Falsification: The grounding effect collapses when embeddings are randomized or image-embedding bindings are permuted, confirming that correct grounding depends on the perceptual substrate and its binding to labels.

Significance and Claims
The paper positions Lexical Consensus not as a solution to full artificial language acquisition, but as a constrained empirical scaffold for studying the boundaries of grounded lexical learning.

The primary significance is the demonstration that early lexical acquisition is constrained by perceptual coherence. Agents learn labels more reliably when taught concepts correspond to coherent regions of the perceptual space. As taught concepts cut across distant regions of that space, performance degrades. This reframes the role of the perceptual substrate: its structure is not merely a confound to be hidden, but the condition under which acquisition becomes measurable.

Furthermore, the paper claims that shared lexical agreement should not be overinterpreted as representational transformation. While agents can coordinate decisions over a shared perceptual geometry, the current architecture shows that lexical feedback alone does not reorganize the underlying perceptual embeddings.

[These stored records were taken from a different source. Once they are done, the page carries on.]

/-- On `|η| ≤ ϰ` with `δ = (2ϰ)⁻¹`: `K_δ(η) ≥ 4δ²/π²` (Jordan's inequality `sin t ≥ 2t/π` on
`[0, π/2]`). [folklore] -/
theorem sincSqKernel_ge_core {ϰ η : ℝ} (hϰ : 0 < ϰ) (hη : |η| ≤ ϰ) :
    4 * (2 * ϰ)⁻¹ ^ 2 / π ^ 2 ≤ sincSqKernel (2 * ϰ)⁻¹ η := by
  set δ : ℝ := (2 * ϰ)⁻¹ with hδ
  have hδ0 : 0 < δ := by rw [hδ]; positivity
  unfold sincSqKernel
  split_ifs with h0
  · have hπ : (4 : ℝ) ≤ π ^ 2 := by nlinarith [Real.pi_gt_three]
    rw [div_le_iff₀ (by positivity)]
    nlinarith [sq_nonneg δ]
  · have hθ : |π * δ * η| ≤ π / 2 := by
      rw [abs_mul, abs_mul, abs_of_pos Real.pi_pos, abs_of_pos hδ0]
      calc π * δ * |η| ≤ π * δ * ϰ := by gcongr
        _ = π / 2 := by rw [hδ]; field_simp
    have hj : 2 / π * |π * δ * η| ≤ Real.sin |π * δ * η| := Real.mul_le_sin (abs_nonneg _) hθ
    have hj0 : 0 ≤ 2 / π * |π * δ * η| := by positivity
    have hsq : (2 / π * |π * δ * η|) ^ 2 ≤ Real.sin (π * δ * η) ^ 2 := by
      rw [← sin_sq_abs]; exact pow_le_pow_left₀ hj0 hj 2
    have hπη : (π * η) ^ 2 ≠ 0 := by positivity
    rw [div_pow, le_div_iff₀ (by positivity)]
    have hid : (2 / π * |π * δ * η|) ^ 2 = 4 * δ ^ 2 / π ^ 2 * (π * η) ^ 2 := by
      rw [mul_pow (2 / π), sq_abs]; field_simp; ring
    calc 4 * δ ^ 2 / π ^ 2 * (π * η) ^ 2 = (2 / π * |π * δ * η|) ^ 2 := hid.symm
      _ ≤ Real.sin (π * δ * η) ^ 2 := hsq


/-! ### Assembly: Gallagher's Lemma 1 -/

/-- Auxiliary. [folklore] -/
theorem continuous_sincSqKernel {δ : ℝ} (hδ : 0 < δ) : Continuous (sincSqKernel δ) := by
  have h : Continuous fun ξ : ℝ => ((sincSqKernel δ ξ : ℝ) : ℂ) := by
    have heq : (fun ξ : ℝ => ((sincSqKernel δ ξ : ℝ) : ℂ)) = 𝓕 (fun v : ℝ => ((triangleFun δ v : ℝ) : ℂ)) :=
      funext fun ξ => (fourier_triangleFun hδ ξ).symm
    rw [heq]; exact continuous_fourier_triangleFun δ
  have := Complex.continuous_re.comp h
  exact this.congr fun ξ => by simp

/-- Auxiliary. [folklore] -/
theorem integrable_sincSqKernel_real {δ : ℝ} (hδ : 0 < δ) : Integrable (sincSqKernel δ) := by
  have := (integrable_sincSqKernel hδ).re
  simpa using this

/-- The window sum of Lemma 4.2 as a sum of indicators: `∑_{x ≤ n ≤ x+δ} u_n = ∑_n u_n 𝟙_{[n−δ, n]}(x)`. [folklore] -/
theorem windowSum_eq_sum_indicator (A : Finset ℕ) (u : ℕ → ℝ) (δ x : ℝ) :
    ∑ n ∈ A.filter (fun n : ℕ => x ≤ (n : ℝ) ∧ (n : ℝ) ≤ x + δ), u n =
      ∑ n ∈ A, u n * (Set.Icc ((n : ℝ) - δ) n).indicator (fun _ => (1 : ℝ)) x := by
  rw [Finset.sum_filter]
  refine Finset.sum_congr rfl fun n _ => ?_
  by_cases h : x ≤ (n : ℝ) ∧ (n : ℝ) ≤ x + δ
  · rw [if_pos h, Set.indicator_of_mem (by rw [Set.mem_Icc]; constructor <;> linarith [h.1, h.2]), mul_one]
  · rw [if_neg h, Set.indicator_of_notMem (by rw [Set.mem_Icc]; intro h'; exact h ⟨h'.2, by linarith [h'.1]⟩),
      mul_zero]

/-- **LEMMA 4.2 of Montgomery–Vaughan 1975 = Gallagher's Lemma 1** (Gallagher, Invent. Math. 11
(1970), Lemma 1), with the constant `π²`: for real `u_n` and `ϰ > 0`,
`∫_{−ϰ}^{ϰ} |∑_{n≤N} u_n e(nη)|² dη ≤ π² ∫_{−∞}^{∞} |ϰ ∑_{x≤n≤x+(2ϰ)⁻¹} u_n|² dx`.
Proof (Gallagher): with `δ = (2ϰ)⁻¹`, `G(x) = ∑ u_n 𝟙_{[n−δ,n]}(x)` and the Fejér kernel
`K_δ = 𝓕 Λ_δ`, Jordan's inequality gives `1 ≤ (π²/4δ²) K_δ` on `[−ϰ, ϰ]`, so
`∫_{−ϰ}^{ϰ} |S|² ≤ (π²/4δ²) ∫_ℝ |S|² K_δ = (π²/4δ²) ∑∑ u_m u_n Λ_δ(m−n) = (π²/4δ²) ∫ G² = π² ∫ (ϰG)²`.
[cite: Gallagher1970, Lemma 1] -/
theorem gallagher_lemma_one (N : ℕ) (u : ℕ → ℝ) {ϰ : ℝ} (hϰ : 0 < ϰ) :
    ∫ η in (-ϰ)..ϰ, ‖∑ n ∈ Finset.Icc 1 N, (u n : ℂ) * (𝐞 (n * η) : ℂ)‖ ^ 2 ≤
      π ^ 2 * ∫ x : ℝ, (ϰ * ∑ n ∈ (Finset.Icc 1 N).filter
        (fun n : ℕ => x ≤ (n : ℝ) ∧ (n : ℝ) ≤ x + (2 * ϰ)⁻¹), u n) ^ 2 := by
  set A : Finset ℕ := Finset.Icc 1 N with hA
  set δ : ℝ := (2 * ϰ)⁻¹ with hδ
  have hδ0 : 0 < δ := by rw [hδ]; positivity
  set S : ℝ → ℂ := fun η => ∑ n ∈ A, (u n : ℂ) * (𝐞 (n * η) : ℂ) with hS
  -- the right-hand side
  have hR : ∫ x : ℝ, (ϰ * ∑ n ∈ A.filter (fun n : ℕ => x ≤ (n : ℝ) ∧ (n : ℝ) ≤ x + δ), u n) ^ 2 =
      ϰ ^ 2 * ∑ m ∈ A, ∑ n ∈ A, u m * u n * triangleFun δ ((m : ℝ) - n) := by
    rw [← integral_sq_sum_indicator A u δ, ← integral_const_mul]
    refine integral_congr_ae (Filter.Eventually.of_forall fun x => ?_)
    simp only
    rw [windowSum_eq_sum_indicator, mul_pow]
  -- Step 1: Jordan on `[-ϰ, ϰ]`
  set c : ℝ := π ^ 2 / (4 * δ ^ 2) with hc
  have hc0 : 0 < c := by rw [hc]; positivity
  have hSc : Continuous S := continuous_trigSum A u
  have hKc := continuous_sincSqKernel hδ0
  have h1 : ∫ η in (-ϰ)..ϰ, ‖S η‖ ^ 2 ≤ ∫ η in (-ϰ)..ϰ, c * (‖S η‖ ^ 2 * sincSqKernel δ η) := by
    refine intervalIntegral.integral_mono_on (by linarith) ?_ ?_ fun η hη => ?_
    · exact (Continuous.intervalIntegrable (by fun_prop) _ _)
    · exact (Continuous.intervalIntegrable (by fun_prop) _ _)
    · have hK : 4 * δ ^ 2 / π ^ 2 ≤ sincSqKernel δ η :=
        sincSqKernel_ge_core hϰ (abs_le.mpr ⟨by linarith [hη.1], hη.2⟩)
      have h1c : 1 ≤ c * sincSqKernel δ η := by
        rw [hc]
        calc (1 : ℝ) = π ^ 2 / (4 * δ ^ 2) * (4 * δ ^ 2 / π ^ 2) := by field_simp
          _ ≤ π ^ 2 / (4 * δ ^ 2) * sincSqKernel δ η := by gcongr
      have hS0 : 0 ≤ ‖S η‖ ^ 2 := sq_nonneg _
      calc ‖S η‖ ^ 2 = 1 * ‖S η‖ ^ 2 := (one_mul _).symm
        _ ≤ (c * sincSqKernel δ η) * ‖S η‖ ^ 2 := mul_le_mul_of_nonneg_right h1c hS0
        _ = c * (‖S η‖ ^ 2 * sincSqKernel δ η) := by ring
  -- Step 2: extend to the whole line
  have hInt : Integrable fun η : ℝ => ‖S η‖ ^ 2 * sincSqKernel δ η := by
    refine (integrable_sincSqKernel_real hδ0).bdd_mul (c := (∑ n ∈ A, |u n|) ^ 2) (by fun_prop) ?_
    filter_upwards with η
    rw [Real.norm_eq_abs, abs_of_nonneg (sq_nonneg _)]
    exact pow_le_pow_left₀ (norm_nonneg _) (norm_trigSum_le A u η) 2
  have h2 : ∫ η in (-ϰ)..ϰ, c * (‖S η‖ ^ 2 * sincSqKernel δ η) ≤
      c * ∫ η : ℝ, ‖S η‖ ^ 2 * sincSqKernel δ η := by
    rw [intervalIntegral.integral_const_mul]
    apply mul_le_mul_of_nonneg_left _ hc0.le
    rw [intervalIntegral.integral_of_le (by linarith)]
    exact setIntegral_le_integral hInt (Filter.Eventually.of_forall fun η =>
      mul_nonneg (sq_nonneg _) (sincSqKernel_nonneg δ η))
  -- Step 3: evaluate and compare
  have h3 : ∫ η : ℝ, ‖S η‖ ^ 2 * sincSqKernel δ η = ∑ m ∈ A, ∑ n ∈ A, u m * u n * triangleFun δ ((m : ℝ) - n) :=
    integral_norm_sq_trigSum_mul_sincSqKernel A u hδ0
  have hcϰ : c = π ^ 2 * ϰ ^ 2 := by
    rw [hc, hδ]; field_simp; ring
  calc ∫ η in (-ϰ)..ϰ, ‖S η‖ ^ 2 ≤ c * ∫ η : ℝ, ‖S η‖ ^ 2 * sincSqKernel δ η := h1.trans h2
    _ = π ^ 2 * (ϰ ^ 2 * ∑ m ∈ A, ∑ n ∈ A, u m * u n * triangleFun δ ((m : ℝ) - n)) := by rw [h3, hcϰ]; ring
    _ = _ := by rw [← hR]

Ultimately, the work argues for a shift in AI evaluation from static performance metrics to acquisition-based tests that measure how agents acquire, retrieve, and stabilize meaning under perceptual constraints. It establishes that while agents can acquire and share lexical mappings over frozen perception, the scope of what can be learned is strictly bounded by the alignment between the taught concept and the available perceptual geometry.